/-! ### The JOINT instances on the line `j = 2` -/

/-- **JOINT INSTANCE for every EVEN `i` (census form)**: at `modelχq p i 2` (every `p`, every `Compat` witness) the twisted
étale-theta datum `E(η_{i−1})` over the `inr`-section Kummer datum satisfies the typed Prop. 1.5 (iii) `Z`-law ((B)), the inversion
clauses `InvClauses` for the re-centred inversion `ι_{1−i} = Inn(σ₀^{1−i}) ∘ ι` (an `IsInversionAut`, with a theta companion; (C)),
AND the class-level deck-sign clause (P14ii-cl) — the full binder set at ONE datum (gen 10's p505869 = `i = 2`).
[cite: MochizukiEtTh2009, Prop 1.5 (iii) p.23] -/
theorem exists_prop15iii_invClauses_hdeck_modelχq_line (hi : Even i) (hC : (ThetaSetting.modelχq p i 2 even_two).Compat) :
    haveI := hC.GtpYdd_normal
    ∃ (E : (ThetaSetting.modelχq p i 2 even_two).EtaleThetaData)
      (ι : (ThetaSetting.modelχq p i 2 even_two).PiTemp ≃ₜ* (ThetaSetting.modelχq p i 2 even_two).PiTemp)
      (hι : (ThetaSetting.modelχq p i 2 even_two).IsInversionAut ι) (cι : ThetaSetting.ThetaCompanion ι),
      E.etaDd = etaDdχq p i 2 even_two *
        (ThetaSetting.modelχq p i 2 even_two).inflTheta (ThetaSetting.modelχq p i 2 even_two).GtpYdd
          (kummerCoreχq p i 2 even_two).logUdd ^ (i - 1) ∧
      ThetaSetting.Prop15iii E hC ∧ ThetaSetting.InvClauses E hι cι ∧
      ∀ ε : PiTpχq p i 2, ε ∈ (ThetaSetting.modelχq p i 2 even_two).GtpY → ε ∉ (ThetaSetting.modelχq p i 2 even_two).GtpYdd →
        ContH1.conj (ThetaSetting.modelχq p i 2 even_two).toTheta (ThetaSetting.modelχq p i 2 even_two).DeltaTheta ε E.etaDd =
          (ThetaSetting.modelχq p i 2 even_two).inflTheta (ThetaSetting.modelχq p i 2 even_two).GtpYdd
            (E.kumYdd (E.toKddHat (-1))) * E.etaDd := by
  have hm : Odd (i - 1) := by
    obtain ⟨r, hr⟩ := hi
    exact ⟨r - 1, by omega⟩
  exact ⟨_, _, isInversionAut_inversionχq_recentredPow p i 2 even_two (1 - i),
    (nonempty_thetaCompanion_inversionχq_recentredPow p i 2 even_two (1 - i)).some, rfl,
    prop15iii_etaDdTwistPow_line p i SemidirectProduct.inr (continuous_inrχq p i 2) (fun _ => rfl)
      (map_inr_GK_le_GtpY_modelχq' p i 2 even_two) (map_inr_GKdd_le_GtpYdd_modelχq' p i 2 even_two) hC,
    invClauses_etaDdTwistPow_recentredLine p i hC _ SemidirectProduct.inr (continuous_inrχq p i 2) (fun _ => rfl)
      (map_inr_GK_le_GtpY_modelχq' p i 2 even_two) (map_inr_GKdd_le_GtpYdd_modelχq' p i 2 even_two),
    hdeck_etaDdTwistPow_of_odd p i 2 even_two hC SemidirectProduct.inr (continuous_inrχq p i 2) (fun _ => rfl)
      (map_inr_GK_le_GtpY_modelχq' p i 2 even_two) (map_inr_GKdd_le_GtpYdd_modelχq' p i 2 even_two) hm⟩

/-- **For EVERY `i`: {Prop. 1.5 (iii) `Z`-law ∧ inversion clauses} jointly at `modelχq p i 2`** for `E(η_{i−1})` and `ι_{1−i}`
(the deck-sign clause joins iff `i` is even). [cite: MochizukiEtTh2009, Prop 1.5 (iii) p.23] -/
theorem exists_prop15iii_invClauses_modelχq_line (hC : (ThetaSetting.modelχq p i 2 even_two).Compat) :
    ∃ (E : (ThetaSetting.modelχq p i 2 even_two).EtaleThetaData)
      (ι : (ThetaSetting.modelχq p i 2 even_two).PiTemp ≃ₜ* (ThetaSetting.modelχq p i 2 even_two).PiTemp)
      (hι : (ThetaSetting.modelχq p i 2 even_two).IsInversionAut ι) (cι : ThetaSetting.ThetaCompanion ι),
      E.etaDd = etaDdχq p i 2 even_two *
        (ThetaSetting.modelχq p i 2 even_two).inflTheta (ThetaSetting.modelχq p i 2 even_two).GtpYdd
          (kummerCoreχq p i 2 even_two).logUdd ^ (i - 1) ∧
      ThetaSetting.Prop15iii E hC ∧ ThetaSetting.InvClauses E hι cι :=
  ⟨_, _, isInversionAut_inversionχq_recentredPow p i 2 even_two (1 - i),
    (nonempty_thetaCompanion_inversionχq_recentredPow p i 2 even_two (1 - i)).some, rfl,
    prop15iii_etaDdTwistPow_line p i SemidirectProduct.inr (continuous_inrχq p i 2) (fun _ => rfl)
      (map_inr_GK_le_GtpY_modelχq' p i 2 even_two) (map_inr_GKdd_le_GtpYdd_modelχq' p i 2 even_two) hC,
    invClauses_etaDdTwistPow_recentredLine p i hC _ SemidirectProduct.inr (continuous_inrχq p i 2) (fun _ => rfl)
      (map_inr_GK_le_GtpY_modelχq' p i 2 even_two) (map_inr_GKdd_le_GtpYdd_modelχq' p i 2 even_two)⟩

/-- **Root-level census form**: for every EVEN `i` the stage-2 theta SETTING of record `modelχq p i 2` (an `IsEtThOrigin` setting
with `Compat`) carries an étale-theta datum, an inversion automorphism and a theta companion for which the typed Prop. 1.5 (iii)
`Z`-law, the inversion clauses AND the deck-sign clause (P14ii-cl) hold JOINTLY. [cite: MochizukiEtTh2009, Prop 1.5 (iii) p.23] -/
theorem _root_.Literature.AnabelianGeometry.EtaleTheta.ThetaSetting.exists_isEtThOrigin_prop15iii_invClauses_hdeck_line
    (hi : Even i) :
    ∃ (D : ThetaSetting p) (hC : D.Compat) (E : D.EtaleThetaData) (ι : D.PiTemp ≃ₜ* D.PiTemp) (hι : D.IsInversionAut ι)
      (cι : ThetaSetting.ThetaCompanion ι), D = ThetaSetting.modelχq p i 2 even_two ∧ D.IsEtThOrigin ∧
      ThetaSetting.Prop15iii E hC ∧ ThetaSetting.InvClauses E hι cι ∧
      haveI := hC.GtpYdd_normal
      ∀ ε : D.PiTemp, ε ∈ D.GtpY → ε ∉ D.GtpYdd →
        ContH1.conj D.toTheta D.DeltaTheta ε E.etaDd = D.inflTheta D.GtpYdd (E.kumYdd (E.toKddHat (-1))) * E.etaDd := by
  obtain ⟨E, ι, hι, cι, -, h15, hinv, hdeck⟩ :=
    exists_prop15iii_invClauses_hdeck_modelχq_line p i hi (ThetaSetting.modelχq_sec2Hyps p i 2 even_two).compat
  exact ⟨_, _, E, ι, hι, cι, rfl, ThetaSetting.modelχq_isEtThOrigin p i 2 even_two, h15, hinv, hdeck⟩

end Literature.AnabelianGeometry.EtaleTheta.SettingModel

end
- - - - - - -
Each line from the start of the listing above through the line containing "((B)), the inversion" should be copied exactly, please, with no other lines added.

/-! ### The JOINT instances on the line `j = 2` -/

/-- **JOINT INSTANCE for every EVEN `i` (census form)**: at `modelχq p i 2` (every `p`, every `Compat` witness) the twisted
étale-theta datum `E(η_{i−1})` over the `inr`-section Kummer datum satisfies the typed Prop. 1.5 (iii) `Z`-law ((B)), the inversion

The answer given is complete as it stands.